[Openmp-commits] [PATCH] D136641: [OPENMP] Fast cross-team reduction (xteamr) helper functions.
Greg Rodgers via Phabricator via Openmp-commits
openmp-commits at lists.llvm.org
Mon Oct 24 14:59:13 PDT 2022
gregrodgers created this revision.
Herald added subscribers: guansong, yaxunl.
Herald added a project: All.
gregrodgers requested review of this revision.
Herald added a reviewer: jdoerfert.
Herald added subscribers: openmp-commits, sstefan1.
Herald added a project: OpenMP.
This review creates new DeviceRTL helper functions to support reductions in
OpenMP that are 50 to over 100 times faster than current openmp reductions.
The clang codegen to call these functions is not complete.
However, this review contains an extensive test for all the functions by
simulating the reduction with OpenMP without the reduction clause.
The test does the equivalent reduction with current OpenMP to show correctness
and performance.
EXAMPLE: Given this OpenMP reduction code, which is a classic dot product
with double precision vectors.
double sum = 0.0;
#pragma omp target teams distribute parallel for map(tofrom: sum) reduction(+:sum)
for (int64_t i = 0; i < array_size; i++)
sum += a[i] * b[i];
A reduction is defined by two pair reduction functions and the reduction null
value (rnv).
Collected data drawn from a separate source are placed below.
import Summits.HubbardSuperconductivity.HubbardSuperconductivity.Theorems.AnisotropyChordTransferFibre3FinX5Eval

/-!
# Route `AnisotropyChord` / H0 rotor rung: FIN per-`L` GM₃ (X5), `L = 26` — row-C cell facts (X5, point wedges), part `p42`

Kernel facts `xcCellAnyA0 26 (49/50) 100 la lb bn tb = true` (row C of cert cells 103, 104 of `L = 26` with `b = bn/100` and the `T⁺·D` brackets `tb` exported by the row-`N₁` facts `xn26_*`): the two Green point wedges `gWedgePt` are recomputed in the kernel, the profile / gradient tables are built from them by monotonicity (`…FinX5Eval`), and g5's row-C check is decided; assembled in `…FinX5GM3TwentySix`.
Prover seat `hubbard-h0-rotor-p3` g8; helper for piece A = stmt-HubbardSuperconductivity-23918 of rung 19089 (`--supports`, helper class).
WHAT THIS IS NOT: nothing here proves superconductivity in the Hubbard model (rotor TARGET as worded stays FALSE, g15 verdict); kernel facts for the FIN certificate of ONE conditional reduction.  Tree imports only; zero data; standard axioms.
-/

set_option linter.dupNamespace false
set_option autoImplicit false

namespace Summit.HubbardSuperconductivity.HubbardSuperconductivity.Theorems.AnisotropyChord.Transfer.Fibre3

namespace FinXD

open FinXB FinCell Hole2

set_option maxHeartbeats 4000000 in
/-- row C of cell 103 of `L = 26` (`b = 80/100`). [folklore] -/
theorem xc26_103 : xcCellAnyA0 26 (49/50 : ℚ) 100 1006639169140452 1031805148368964 80 ((3023970654750203 : ℤ), (3106805215198099 : ℤ)) = true := by decide +kernel

set_option maxHeartbeats 4000000 in
/-- row C of cell 104 of `L = 26` (`b = 81/100`). [folklore] -/
theorem xc26_104 : xcCellAnyA0 26 (49/50 : ℚ) 100 1031805148368964 1057600277078189 81 ((3099951574797638 : ℤ), (3184795918340250 : ℤ)) = true := by decide +kernel

end FinXD

end Summit.HubbardSuperconductivity.HubbardSuperconductivity.Theorems.AnisotropyChord.Transfer.Fibre3
import Mathlib.GroupTheory.QuotientGroup.Basic
import Mathlib.GroupTheory.OrderOfElement
import HarnessLib

/-!
# Quotients by cyclic kernels: the algebra of Kervaire–Milnor's Lemma 5.6

Two elementary lemmas on abelian groups, recorded in general form because they are the whole
algebraic content of one printed argument: M. Kervaire, J. Milnor, *Groups of homotopy spheres I*,
Ann. of Math. (2) 77 (1963), **Lemma 5.6** (pp. 514–516). There `M₀ = M ∖ int φ(Sᵏ × Dᵏ⁺¹)`,
`M' = χ(M, φ)`, and the exact sequences of the pairs `(M, M₀)`, `(M', M₀)` (equivalently the
Mayer–Vietoris sequences of `M = M₀ ∪ tube`, `M' = M₀ ∪ handle`) show that `H_kM₀ → H_kM` is onto
with kernel generated by the meridian class `ε'` and `H_kM₀ → H_kM'` is onto with kernel generated
by the parallel class `ε`; "From this diagram the isomorphisms
`H_kM/λ(Z) ≅ H_kM₀/ε(Z) + ε'(Z) ≅ H_kM'/λ'(Z)` are apparent" (p. 516), `λ = i(ε)`, `λ' = i'(ε')`.

* `surjective_and_ker_eq_zmultiples_of_mayerVietoris` — the diagram chase: from an exact
  `I → U ⊕ W → Y → 0` (given elementwise) in which `I` is generated by two classes `m`, `p` with
  `m ↦ 0` and `p ↦` a generator of infinite order in `W`, the map `U → Y` is onto with kernel
  exactly `mℤ` (read with `(m, p) = (ε', ε)` for `Y = H_kM`, `W = H_k(tube)`, and with
  `(m, p) = (ε, ε')` for `Y = H_kM'`, `W = H_k(handle)`);
* `nonempty_quotient_zmultiples_addEquiv_of_ker_eq` — the "apparent" isomorphism: if `i : A → B`
  is onto with kernel `mℤ` and `j : A → C` is onto with kernel `pℤ` then `B/(i p)ℤ ≅ C/(j m)ℤ`.

Consumer: the middle-dimensional surgery files of `Literature/Topology/FourManifolds`
(Lemma 5.6 for the tree's `NullCobordism.surgery`). Everything is proved; no definitions.

## References

* M. Kervaire, J. Milnor, *Groups of homotopy spheres I*, Ann. of Math. (2) 77 (1963), Lemma 5.6
  and its proof (pp. 514–516). doi:10.2307/1970128 [KervaireMilnorAnnals1963]
-/


open AddSubgroup

namespace Literature.GroupTheory.FiniteAbelian

/-- **Two quotients of one group by two cyclic kernels have isomorphic further quotients**
(the algebra of Kervaire–Milnor 1963, Lemma 5.6: "From this diagram the isomorphisms
`H_kM/λ(Z) ≅ H_kM₀/ε(Z) + ε'(Z) ≅ H_kM'/λ'(Z)` are apparent"): if `i : A → B` is onto with kernel
`mℤ` and `j : A → C` is onto with kernel `pℤ`, then `B/(i p)ℤ ≅ C/(j m)ℤ`, both being
`A/(mℤ + pℤ)`. [cite: KervaireMilnorAnnals1963, Lemma 5.6, end of proof (p. 516)] -/
theorem nonempty_quotient_zmultiples_addEquiv_of_ker_eq {A B C : Type*} [AddCommGroup A]
    [AddCommGroup B] [AddCommGroup C] {i : A →+ B} {j : A →+ C} (hi : Function.Surjective i)
    (hj : Function.Surjective j) {m p : A} (hki : i.ker = zmultiples m) (hkj : j.ker = zmultiples p) :
    Nonempty (B ⧸ zmultiples (i p) ≃+ C ⧸ zmultiples (j m)) := by
  -- both quotients are `A ⧸ (mℤ ⊔ pℤ)`
  let qB : A →+ B ⧸ zmultiples (i p) := (QuotientAddGroup.mk' _).comp i
  let qC : A →+ C ⧸ zmultiples (j m) := (QuotientAddGroup.mk' _).comp j
  have hqB : Function.Surjective qB := (QuotientAddGroup.mk'_surjective _).comp hi
  have hqC : Function.Surjective qC := (QuotientAddGroup.mk'_surjective _).comp hj
  have hkB : qB.ker = zmultiples m ⊔ zmultiples p := by
    ext x
    rw [AddMonoidHom.mem_ker, AddMonoidHom.comp_apply, QuotientAddGroup.mk'_apply,
      QuotientAddGroup.eq_zero_iff, mem_zmultiples_iff, AddSubgroup.mem_sup]
    constructor
    · rintro ⟨n, hn⟩
      rw [← map_zsmul, eq_comm, ← sub_eq_zero, ← map_sub, ← AddMonoidHom.mem_ker, hki] at hn
      exact ⟨x - n • p, hn, n • p, ⟨n, rfl⟩, sub_add_cancel _ _⟩
    · rintro ⟨y, hy, z, ⟨n, rfl⟩, rfl⟩
      refine ⟨n, ?_⟩
      have hy0 : i y = 0 := by rw [← AddMonoidHom.mem_ker, hki]; exact hy
      dsimp only
      rw [map_add, hy0, zero_add, map_zsmul]
  have hkC : qC.ker = zmultiples m ⊔ zmultiples p := by
    ext x
    rw [AddMonoidHom.mem_ker, AddMonoidHom.comp_apply, QuotientAddGroup.mk'_apply,
      QuotientAddGroup.eq_zero_iff, mem_zmultiples_iff, AddSubgroup.mem_sup]
    constructor
    · rintro ⟨n, hn⟩
      rw [← map_zsmul, eq_comm, ← sub_eq_zero, ← map_sub, ← AddMonoidHom.mem_ker, hkj] at hn
      exact ⟨n • m, ⟨n, rfl⟩, x - n • m, hn, add_sub_cancel _ _⟩
    · rintro ⟨y, ⟨n, rfl⟩, z, hz, rfl⟩
      refine ⟨n, ?_⟩
      have hz0 : j z = 0 := by rw [← AddMonoidHom.mem_ker, hkj]; exact hz
      dsimp only
      rw [map_add, hz0, add_zero, map_zsmul]
  exact ⟨((QuotientAddGroup.quotientKerEquivOfSurjective qB hqB).symm.trans
    (QuotientAddGroup.quotientAddEquivOfEq (hkB.trans hkC.symm))).trans
    (QuotientAddGroup.quotientKerEquivOfSurjective qC hqC)⟩

/-- **The kernel of one component of a Mayer–Vietoris map from a two-generator group** (the
diagram chase behind the exact sequences of Kervaire–Milnor 1963, Lemma 5.6): let
`I → U ⊕ W → Y → 0` be exact in the sense that `u (a₁ z) = w (a₂ z)` for all `z`, every `y` is
`u x + w v`, and `u x + w v = 0` forces `(x, v) = (a₁ z, -a₂ z)`; suppose `I` is generated by
`m` and `p`, `a₂ m = 0`, and every element of `W` is a multiple of `a₂ p`, an element of infinite
order. Then `u : U → Y` is onto with kernel exactly `(a₁ m)ℤ`.
[cite: KervaireMilnorAnnals1963, Lemma 5.6, proof (pp. 515–516)] -/
theorem surjective_and_ker_eq_zmultiples_of_mayerVietoris {I U W Y : Type*} [AddCommGroup I]
    [AddCommGroup U] [AddCommGroup W] [AddCommGroup Y] (a₁ : I →+ U) (a₂ : I →+ W) (u : U →+ Y)
    (w : W →+ Y) (hcomp : ∀ z, u (a₁ z) = w (a₂ z))
    (hsurj : ∀ y, ∃ (x : U) (v : W), u x + w v = y)
    (hexact : ∀ (x : U) (v : W), u x + w v = 0 → ∃ z, a₁ z = x ∧ -a₂ z = v)
    {m p : I} (hgen : ∀ z : I, ∃ c₁ c₂ : ℤ, z = c₁ • m + c₂ • p) (hm : a₂ m = 0)
    (hW : ∀ v : W, ∃ c : ℤ, v = c • a₂ p) (hp : ∀ c : ℤ, c • a₂ p = 0 → c = 0) :
    Function.Surjective u ∧ u.ker = zmultiples (a₁ m) := by
  refine ⟨fun y => ?_, ?_⟩
  · obtain ⟨x, v, rfl⟩ := hsurj y
    obtain ⟨c, rfl⟩ := hW v
    exact ⟨x + c • a₁ p, by rw [map_add, map_zsmul, hcomp, map_zsmul]⟩
  · ext x
    rw [AddMonoidHom.mem_ker, mem_zmultiples_iff]
    constructor
    · intro hx
      obtain ⟨z, hz1, hz2⟩ := hexact x 0 (by rw [hx, map_zero, add_zero])
      obtain ⟨c₁, c₂, rfl⟩ := hgen z
      have hc₂ : c₂ = 0 := by
        apply hp
        have h2 := hz2
        rw [map_add, map_zsmul, map_zsmul, hm, smul_zero, zero_add, neg_eq_zero] at h2
        exact h2
      subst hc₂
      rw [zero_smul, add_zero, map_zsmul] at hz1
      exact ⟨c₁, hz1⟩
    · rintro ⟨c, rfl⟩
      rw [map_zsmul, hcomp, hm, map_zero, smul_zero]

end Literature.GroupTheory.FiniteAbelian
In the above example, the reduction is defined by the pair
reduction function summing two double values, a pair reduction function
summing two LDS doubles, and rnv = (double) 0. The pair reduction functions
for built-in sum reduction are __kmpc_rfun_sum_d and __kmpc_rfun_sum_lds_d.
See Xteamr.cpp file for definitions of all xteamr functions.
Currently, the xteamr helper functions support 8 data types and 6 thread
configurations, 3 thread confis for warpsize 32 and 3 for warpsize 64.
Clang will generate code equivalent to the following simulation of
the reduction in OpenMP with a target offload pragma NOT containing a
reduction clause.
#define _NUM_THREADS 512 // or 1024 or 256, number of waves must be power of 2
#define _NUM_TEAMS 80 // or get this value from ompx_get_device_num_units(devid)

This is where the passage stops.